Jorge, sê bem-vindo a este espaço. É um gosto poder conhecer-te melhor e apresentar-te aos seguidores deste espaço, para começar: Como é que te iniciaste na escrita?
Qual o sentimento que te domina quando escreves?
Para mim, escrever vai para além de expressar ideias em texto, é traduzir sentimentos em palavras, criando textos e enredos capazes de despertar emoções fortes em quem os lê. Sempre que escrevo, tento despertar emoções fortes dentro de mim, para que as palavras que vou usando na criação de textos e enredos traduzam essas emoções e sejam fortes o suficiente para causarem impacte e terem significado nos leitores. O sentimento que me domina quando escrevo é a força de querer transcender, que as minhas palavras consigam saltar dos textos, entrar em quem as lê e, se possível, tornarem-se substância viva.

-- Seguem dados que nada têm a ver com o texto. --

import Mathlib
import Literature.ModelTheory.ExponentialFields.CylindricalDecompositionProofs
import Literature.NumberTheory.Transcendental.SemialgebraicMapsProofs
import Summits.KontsevichZagierPeriods.KontsevichZagierPeriods.Theorems.SoloInformedNashCubulation
import HarnessLib

/-!
# SoloInformed — toolkit for Nash cubulation in dimension one

`SoloInformedNashCubulation` restricted to `m = 1` is a THEOREM: every `ℚ`-semialgebraic
`K ⊆ [0,1]` is, up to finitely many points, a disjoint union of open intervals with real-algebraic
end points, each the image of `(0,1)` under an affine map `s ↦ a + (b - a) s` with
`ℚ`-semialgebraic graph and constant Jacobian `b - a`, an algebraic number, i.e. the real part of
a constant cube germ.
The proof runs the tree's adapted cylindrical decomposition
(`IsSemialgebraic.exists_cylindricalDecomposition_holds`, [Basu–Pollack–Roy 2006, Cor. 5.7]) at
level `1`: cells of `ℝ¹` are graphs (points) and bands (open intervals) of `ℚ`-semialgebraic
sections over the point `ℝ⁰`.

This file (the toolkit; the theorem is in `SoloInformedCubulationOne`):
* `soloInformed_locallyConst_of_isSemialgebraic` — membership in a `ℚ`-semialgebraic subset of
  `ℝ¹` is locally constant off a finite set of algebraic numbers (hence a `ℚ`-semialgebraic
  point of `ℝ¹` is algebraic, used in `SoloInformedCubulationOne`);
* `soloInformedConstGerm` — constant cube germs with algebraic value;
* `SoloInformedCubulation.ofFintype` — reindexing a cubulation datum by a finite type;
* `soloInformedAffine` — affine charts of bounded intervals: derivative, injectivity, image,
  `ℚ`-semialgebraicity; boundaries of bands over the point `ℝ⁰`.

References: Basu–Pollack–Roy 2006, Def. 5.1, Cor. 5.7; BCR 1998, Prop. 2.2.6; KZ 2001 §1.2.
-/

noncomputable section

open scoped BigOperators Topology
open MeasureTheory Set Filter Polynomial
open Literature.ModelTheory.ExponentialFields
open Literature.NumberTheory.Transcendental Literature.NumberTheory.Transcendental.KZ

namespace Summit.KontsevichZagierPeriods.KontsevichZagierPeriods.Theorems

/-! ### `ℚ`-semialgebraic points of the line are algebraic -/

/-- The univariate polynomial underlying `p ∈ ℚ[X₀]`. -/
def soloInformedUnivariate (p : MvPolynomial (Fin 1) ℚ) : ℚ[X] :=
  MvPolynomial.aeval (fun _ : Fin 1 => (Polynomial.X : ℚ[X])) p

/-- Evaluation of `p ∈ ℚ[X₀]` at a point of `ℝ¹` is evaluation of its univariate form. [folklore] -/
theorem soloInformed_aeval_fin_one (p : MvPolynomial (Fin 1) ℚ) (x : Fin 1 → ℝ) :
    MvPolynomial.aeval x p = Polynomial.aeval (x 0) (soloInformedUnivariate p) := by
  have hx : x = fun _ => x 0 := KZ.eq_const_apply_zero x
  conv_lhs => rw [hx]
  rw [soloInformedUnivariate, ← AlgHom.comp_apply, MvPolynomial.comp_aeval]
  simp

/-- **Local constancy off the critical values.** Membership in a `ℚ`-semialgebraic subset of `ℝ¹`
is locally constant near every point whose coordinate avoids a finite set of algebraic
numbers (the real roots of the nonzero polynomials in a description of the set). [BCR 1998, §2.1] -/
theorem soloInformed_locallyConst_of_isSemialgebraic {s : Set (Fin 1 → ℝ)}
    (hs : IsSemialgebraic ℚ s) :
    ∃ F : Finset ℝ, (∀ a ∈ F, IsAlgebraic ℚ a) ∧
      ∀ x : Fin 1 → ℝ, x 0 ∉ F → ∀ᶠ y in 𝓝 x, (y ∈ s ↔ x ∈ s) := by
  classical
  induction hs using BooleanSubalgebra.closure_bot_sup_induction with
  | mem s hs =>
    -- a generator: zero set or positivity set of `p`
    have key : ∀ p : MvPolynomial (Fin 1) ℚ, ∃ F : Finset ℝ, (∀ a ∈ F, IsAlgebraic ℚ a) ∧
        ∀ x : Fin 1 → ℝ, x 0 ∉ F → ∀ᶠ y in 𝓝 x,
          ((MvPolynomial.aeval y p = 0 ↔ MvPolynomial.aeval x p = 0) ∧
            (0 < MvPolynomial.aeval y p ↔ 0 < MvPolynomial.aeval x p)) := by
      intro p
      set q := soloInformedUnivariate p with hq
      by_cases hq0 : q = 0
      · refine ⟨∅, by simp, fun x _ => Eventually.of_forall fun y => ?_⟩
        simp [soloInformed_aeval_fin_one, ← hq, hq0]
      refine ⟨(q.aroots ℝ).toFinset, fun a ha => ?_, fun x hx => ?_⟩
      · rw [Multiset.mem_toFinset, Polynomial.mem_aroots] at ha
        exact ⟨q, hq0, ha.2⟩
      have hx' : Polynomial.aeval (x 0) q ≠ 0 := by
        intro h0
        apply hx
        rw [Multiset.mem_toFinset, Polynomial.mem_aroots]
        exact ⟨hq0, h0⟩
      have hcont : Continuous fun y : Fin 1 → ℝ => Polynomial.aeval (y 0) q := by
        simp only [Polynomial.aeval_def, Polynomial.eval₂_eq_eval_map]
        exact (Polynomial.continuous _).comp (continuous_apply 0)
      have hne : ∀ᶠ y in 𝓝 x, Polynomial.aeval (y 0) q ≠ 0 :=
        hcont.continuousAt.eventually_ne hx'
      rcases lt_or_gt_of_ne hx' with hlt | hgt
      · have hev : ∀ᶠ y in 𝓝 x, Polynomial.aeval (y 0) q < 0 := hcont.continuousAt.eventually_lt
          continuousAt_const hlt
        filter_upwards [hev] with y hy
        simp only [soloInformed_aeval_fin_one, ← hq]
        exact ⟨by simp [hy.ne, hlt.ne], by simp [not_lt.2 hy.le, not_lt.2 hlt.le]⟩
      · have hev : ∀ᶠ y in 𝓝 x, 0 < Polynomial.aeval (y 0) q :=
          continuousAt_const.eventually_lt hcont.continuousAt hgt
        filter_upwards [hev] with y hy
        simp only [soloInformed_aeval_fin_one, ← hq]
        exact ⟨by simp [hy.ne', hgt.ne'], by simp [hy, hgt]⟩
    rcases hs with ⟨p, rfl⟩ | ⟨p, rfl⟩
    · obtain ⟨F, hF, h⟩ := key p
      exact ⟨F, hF, fun x hx => (h x hx).mono fun y hy => hy.1⟩
    · obtain ⟨F, hF, h⟩ := key p
      exact ⟨F, hF, fun x hx => (h x hx).mono fun y hy => hy.2⟩
  | bot => exact ⟨∅, by simp, fun x _ => Eventually.of_forall fun y => by simp⟩
  | sup s _ t _ hs ht =>
    obtain ⟨F, hF, h⟩ := hs
    obtain ⟨F', hF', h'⟩ := ht
    refine ⟨F ∪ F', fun a ha => ?_, fun x hx => ?_⟩
    · rcases Finset.mem_union.1 ha with ha | ha
      exacts [hF a ha, hF' a ha]
    · rw [Finset.mem_union, not_or] at hx
      filter_upwards [h x hx.1, h' x hx.2] with y hy hy'
      change y ∈ s ∪ t ↔ x ∈ s ∪ t
      rw [mem_union, mem_union, hy, hy']
  | compl s _ hs =>
    obtain ⟨F, hF, h⟩ := hs
    refine ⟨F, hF, fun x hx => ?_⟩
    filter_upwards [h x hx] with y hy
    change y ∉ s ↔ x ∉ s
    rw [hy]

/-! ### Constant cube germs -/

/-- The polynomial `q(T) ∈ ℚ[z₁, …, zₙ, T]` attached to `q ∈ ℚ[T]` (last variable). -/
def soloInformedLastVar (n : ℕ) (q : ℚ[X]) : MvPolynomial (Fin (n + 1)) ℚ :=
  Polynomial.aeval (MvPolynomial.X (Fin.last n) : MvPolynomial (Fin (n + 1)) ℚ) q

/-- Evaluating `q(T)` at `w` evaluates `q` at the last coordinate. [folklore] -/
theorem soloInformed_aeval_lastVar {A : Type*} [CommRing A] [Algebra ℚ A] (n : ℕ) (q : ℚ[X])
    (w : Fin (n + 1) → A) :
    MvPolynomial.aeval w (soloInformedLastVar n q) = Polynomial.aeval (w (Fin.last n)) q := by
  rw [soloInformedLastVar, ← Polynomial.aeval_algHom_apply, MvPolynomial.aeval_X]

/-- `q(T) ≠ 0` for `q ≠ 0`. [folklore] -/
theorem soloInformed_lastVar_ne_zero (n : ℕ) {q : ℚ[X]} (hq : q ≠ 0) :
    soloInformedLastVar n q ≠ 0 := by
  intro h
  apply hq
  refine Polynomial.eq_zero_of_infinite_isRoot q ?_
  have : ∀ t : ℚ, q.IsRoot t := fun t => by
    have h1 := soloInformed_aeval_lastVar (A := ℚ) n q (Fin.snoc 0 t)
    rw [h, map_zero, Fin.snoc_last, Polynomial.coe_aeval_eq_eval] at h1
    exact h1.symm
  exact Set.infinite_univ.mono fun t _ => this t

/-- **Constant cube germ** with an algebraic value `d`: `g ≡ d` on `ℂⁿ`, algebraic through the
minimal polynomial of `d`. -/
def soloInformedConstGerm (n : ℕ) (d : ℝ) (hd : IsAlgebraic ℚ d) : SoloInformedCubeGerm n where
  U := univ
  g := fun _ => (d : ℂ)
  isOpen := isOpen_univ
  mapsTo := mapsTo_univ _ _
  analytic := fun _ _ => analyticAt_const
  real := fun _ _ => by simp
  algebraic := by
    refine ⟨soloInformedLastVar n (minpoly ℚ d),
      soloInformed_lastVar_ne_zero n (minpoly.ne_zero hd.isIntegral), fun z _ => ?_⟩
    rw [soloInformed_aeval_lastVar, Fin.snoc_last, ← Complex.coe_algebraMap,
      Polynomial.aeval_algebraMap_apply, minpoly.aeval, map_zero]

/-- The function of a constant germ is the constant. -/
@[simp] theorem soloInformedConstGerm_g (n : ℕ) (d : ℝ) (hd : IsAlgebraic ℚ d) (w : Fin n → ℂ) :
    (soloInformedConstGerm n d hd).g w = d := rfl

/-! ### Reindexing cubulation data -/

/-- A cubulation datum indexed by a finite type. -/
def SoloInformedCubulation.ofFintype {m : ℕ} {K : Set (Fin m → ℝ)} {ι : Type*} [Fintype ι]
    (Φ : ι → (Fin m → ℝ) → (Fin m → ℝ)) (Φ' : ι → (Fin m → ℝ) → ((Fin m → ℝ) →L[ℝ] (Fin m → ℝ)))
    (G : ι → SoloInformedCubeGerm m)
    (h₁ : ∀ i, IsSemialgebraicMapOn ℚ (soloInformedOpenCube m) (Φ i))
    (h₂ : ∀ i, ∀ x ∈ soloInformedOpenCube m,
      HasFDerivWithinAt (Φ i) (Φ' i x) (soloInformedOpenCube m) x)
    (h₃ : ∀ i, InjOn (Φ i) (soloInformedOpenCube m))
    (h₄ : ∀ i, Φ i '' soloInformedOpenCube m ⊆ K)
    (h₅ : ∀ i j, i ≠ j → volume (Φ i '' soloInformedOpenCube m ∩ Φ j '' soloInformedOpenCube m) = 0)
    (h₆ : volume (K \ ⋃ i, Φ i '' soloInformedOpenCube m) = 0)
    (h₇ : ∀ i, ∀ x ∈ soloInformedOpenCube m, ((G i).g (soloInformedToC m x)).re = |(Φ' i x).det|) :
    SoloInformedCubulation K where
  k := Fintype.card ι
  Φ i := Φ ((Fintype.equivFin ι).symm i)
  Φ' i := Φ' ((Fintype.equivFin ι).symm i)
  G i := G ((Fintype.equivFin ι).symm i)
  semialgebraic i := h₁ _
  hasFDerivWithinAt i := h₂ _
  injOn i := h₃ _
  subset i := h₄ _
  almostDisjoint i j hij := h₅ _ _ fun h => hij ((Fintype.equivFin ι).symm.injective h)
  cover := by
    rwa [(Fintype.equivFin ι).symm.surjective.iUnion_comp fun i => Φ i '' soloInformedOpenCube m]
  jacobian i := h₇ _

/-! ### Affine charts of bounded intervals -/

/-- The affine chart `s ↦ a + (b - a) s` (coordinatewise) of the interval `(a, b)`. -/
def soloInformedAffine (a b : ℝ) (v : Fin 1 → ℝ) : Fin 1 → ℝ := fun i => a + (b - a) * v i

/-- Evaluation formula for the affine map of an interval onto `[0,1]`-coordinates. -/
@[simp] theorem soloInformedAffine_apply (a b : ℝ) (v : Fin 1 → ℝ) (i : Fin 1) :
    soloInformedAffine a b v i = a + (b - a) * v i := rfl

/-- The affine chart is differentiable with derivative `(b - a) • id`. [folklore] -/
theorem soloInformed_hasFDerivAt_affine (a b : ℝ) (v : Fin 1 → ℝ) :
    HasFDerivAt (soloInformedAffine a b) ((b - a) • ContinuousLinearMap.id ℝ (Fin 1 → ℝ)) v := by
  have h : soloInformedAffine a b = fun v => (fun _ => a) + (b - a) • v := by
    funext v i; simp [smul_eq_mul]
  rw [h]
  exact ((hasFDerivAt_id v).const_smul (b - a)).const_add _

/-- The affine chart of a nondegenerate interval is injective. [folklore] -/
theorem soloInformed_injective_affine {a b : ℝ} (hab : a < b) :
    Function.Injective (soloInformedAffine a b) := fun v w h => funext fun i => by
  have hi := congr_fun h i
  simp only [soloInformedAffine_apply, add_right_inj] at hi
  exact mul_left_cancel₀ (sub_pos.2 hab).ne' hi

/-- The affine chart maps the open cube `(0,1)¹` onto the interval `(a, b)`. [folklore] -/
theorem soloInformed_image_affine {a b : ℝ} (hab : a < b) :
    soloInformedAffine a b '' soloInformedOpenCube 1 = {w | ∀ i, a < w i ∧ w i < b} := by
  have hd : 0 < b - a := sub_pos.2 hab
  ext w
  simp only [mem_image, soloInformed_mem_openCube_iff, mem_setOf_eq]
  constructor
  · rintro ⟨v, hv, rfl⟩ i
    obtain ⟨h0, h1⟩ := hv i
    refine ⟨by simp only [soloInformedAffine_apply]; nlinarith, ?_⟩
    simp only [soloInformedAffine_apply]; nlinarith
  · intro hw
    refine ⟨fun i => (w i - a) / (b - a), fun i => ⟨div_pos (sub_pos.2 (hw i).1) hd, ?_⟩, ?_⟩
    · rw [div_lt_one hd]; linarith [(hw i).2]
    · funext i
      simp only [soloInformedAffine_apply]
      field_simp
      ring

/-- The affine chart with `ℚ`-semialgebraic constants `a`, `b` is a `ℚ`-semialgebraic map on the
open cube (sums and products of semialgebraic functions, [BCR 1998, Prop. 2.2.6]). -/
theorem soloInformed_isSemialgebraicMapOn_affine {a b : ℝ}
    (ha : IsSemialgebraicFunOn ℚ (univ : Set (Fin 1 → ℝ)) fun _ => a)
    (hb : IsSemialgebraicFunOn ℚ (univ : Set (Fin 1 → ℝ)) fun _ => b) :
    IsSemialgebraicMapOn ℚ (soloInformedOpenCube 1) (soloInformedAffine a b) := by
  have hC := isSemialgebraic_soloInformedOpenCube 1
  refine IsSemialgebraicMapOn.of_forall hC fun i => ?_
  have ha' := ha.mono (subset_univ _) hC
  have hb' := hb.mono (subset_univ _) hC
  have hx : IsSemialgebraicFunOn ℚ (soloInformedOpenCube 1) fun v : Fin 1 → ℝ => v i :=
    (isSemialgebraicFunOn_aeval hC (MvPolynomial.X i)).congr fun v _ => by simp
  exact (IsSemialgebraicFunOn.add_holds ha'
    (IsSemialgebraicFunOn.mul_holds (IsSemialgebraicFunOn.sub_holds hb' ha') hx)).congr
    fun v _ => by simp

/-! ### Boundaries of bands over the point -/

/-- An upper band boundary is `+∞` or real. [Basu–Pollack–Roy 2006, Def. 5.1] -/
theorem soloInformed_bandUpper_cases {L n : ℕ} (ξ : Fin L → (Fin n → ℝ) → ℝ) (j : Fin (L + 1))
    (x : Fin n → ℝ) : bandUpper ξ j x = ⊤ ∨ ∃ r : ℝ, bandUpper ξ j x = r := by
  induction j using Fin.lastCases with
  | last => simp [bandUpper]
  | cast i => simp [bandUpper]

/-- A lower band boundary is `-∞` or real. [Basu–Pollack–Roy 2006, Def. 5.1] -/
theorem soloInformed_bandLower_cases {L n : ℕ} (ξ : Fin L → (Fin n → ℝ) → ℝ) (j : Fin (L + 1))
    (x : Fin n → ℝ) : bandLower ξ j x = ⊥ ∨ ∃ r : ℝ, bandLower ξ j x = r := by
  induction j using Fin.cases with
  | zero => simp
  | succ i => simp

/-- The lowest band over the point is not contained in the unit interval. -/
theorem soloInformed_band_zero_not_subset {L : ℕ} (ξ : Fin L → (Fin 0 → ℝ) → ℝ) :
    ¬ bandOver univ ξ 0 ⊆ soloInformedCube 1 := by
  intro h
  obtain ⟨t, ht0, ht⟩ : ∃ t : ℝ, t < 0 ∧ (t : EReal) < bandUpper ξ 0 (Fin.elim0 : Fin 0 → ℝ) := by
    rcases soloInformed_bandUpper_cases ξ 0 (Fin.elim0 : Fin 0 → ℝ) with htop | ⟨r, hr⟩
    · exact ⟨-1, by norm_num, by rw [htop]; exact EReal.coe_lt_top _⟩
    · refine ⟨min r 0 - 1, by linarith [min_le_right r 0], ?_⟩
      rw [hr, EReal.coe_lt_coe_iff]; linarith [min_le_left r 0]
  have hmem : (fun _ => t : Fin 1 → ℝ) ∈ bandOver univ ξ 0 := by
    rw [mem_bandOver_iff]
    refine ⟨mem_univ _, by simp, ?_⟩
    rwa [Subsingleton.elim (Fin.init fun _ : Fin 1 => t) Fin.elim0]
  have := (soloInformed_mem_cube_iff.1 (h hmem)) 0
  linarith [this.1]

/-- The highest band over the point is not contained in the unit interval. -/
theorem soloInformed_band_last_not_subset {L : ℕ} (ξ : Fin L → (Fin 0 → ℝ) → ℝ) :
    ¬ bandOver univ ξ (Fin.last L) ⊆ soloInformedCube 1 := by
  intro h
  obtain ⟨t, ht1, ht⟩ : ∃ t : ℝ, 1 < t ∧
      bandLower ξ (Fin.last L) (Fin.elim0 : Fin 0 → ℝ) < (t : EReal) := by
    rcases soloInformed_bandLower_cases ξ (Fin.last L) (Fin.elim0 : Fin 0 → ℝ) with hbot | ⟨r, hr⟩
    · exact ⟨2, by norm_num, by rw [hbot]; exact EReal.bot_lt_coe _⟩
    · refine ⟨max r 1 + 1, by linarith [le_max_right r 1], ?_⟩
      rw [hr, EReal.coe_lt_coe_iff]; linarith [le_max_left r 1]
  have hmem : (fun _ => t : Fin 1 → ℝ) ∈ bandOver univ ξ (Fin.last L) := by
    rw [mem_bandOver_iff]
    refine ⟨mem_univ _, ?_, by simp [bandUpper]⟩
    rwa [Subsingleton.elim (Fin.init fun _ : Fin 1 => t) Fin.elim0]
  have := (soloInformed_mem_cube_iff.1 (h hmem)) 0
  linarith [this.2]

/-- An interior band over the point is a bounded open interval. [Basu–Pollack–Roy 2006, Def. 5.1] -/
theorem soloInformed_bandOver_eq {L : ℕ} (ξ : Fin L → (Fin 0 → ℝ) → ℝ) (j : Fin (L + 1))
    (h0 : j ≠ 0) (hl : j ≠ Fin.last L) :
    bandOver univ ξ j = {w : Fin 1 → ℝ | ∀ i, ξ (j.pred h0) Fin.elim0 < w i ∧
      w i < ξ (j.castPred hl) Fin.elim0} := by
  ext w
  rw [mem_bandOver_iff, bandLower_of_ne_zero ξ j h0, bandUpper_of_ne_last ξ j hl,
    Subsingleton.elim (Fin.init w) Fin.elim0, EReal.coe_lt_coe_iff, EReal.coe_lt_coe_iff]
  simp only [mem_univ, true_and, mem_setOf_eq, Fin.forall_fin_one]
  rfl

end Summit.KontsevichZagierPeriods.KontsevichZagierPeriods.Theorems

O que é que a escrita mudou em ti, enquanto pessoa?
A escrita tem sido a minha vida, nunca deixou de me acompanhar, tem alimentado os meus pensamentos e gerido parte do meu percurso de vida. Desejei escrever desde muito cedo, comecei a fazê-lo aos onze anos e nunca mais parei. Já perdi a conta aos esboços de histórias que criei, inspiradas em mim e em outros, do que vivo, do que vejo e do que leio. Guardo em mim uma amálgama infindável de ideias que espero vir a transpor em textos para publicação, mas a literatura é uma ocupação sem prazo, tão perpétua quanto o tempo de vida de quem se entrega aos prazeres da escrita; haverá sempre tempo para escrever mais um enredo. O fato de querer escrever levou-me a ler. Através da leitura, descobri realidades até então incompreensíveis e desconhecidas para mim, mostrando-me que o Mundo é mais diverso e misterioso do que eu alguma vez poderia imaginar. Pensar sobre o Mundo, sobre a vida, a nossa e a de outros, encarar a diversidade humana e cultural de todo o planeta, é certo de que muda quem nós somos, como também muda a forma como vemos os outros e o Mundo, e vou transpondo tudo isto nos meus textos. Com tudo quanto aprendi sobre a vida e sobre a humanidade, em toda a sua diversidade e complexidade, nunca tenho a noção efetiva de estar certo ou errado sobre qualquer tema que traduzo em palavras, pois, não há verdades absolutas nem realidades exclusivas, a verdade e a realidade de cada um é feita à medida do ambiente que o envolve, entre os milhares de ambientes diferentes que vigoram pelos diferentes contextos socioculturais espalhados pela Terra. Com a escrita e com a leitura vou mudando constantemente, pois são fatores que promovem a reflexão e, sempre que refletimos sobre algo, mudamos alguma coisa em nós. Mudo sempre um pouco, ao fim de cada livro que escrevo, ao fim de cada livro que leio, e mudo sempre para melhor. Escrever não deixa de ser um ato de reflexão e de construção, ponderar sobre ideias e trabalhá-las nos enredos das histórias que se vai escrevendo.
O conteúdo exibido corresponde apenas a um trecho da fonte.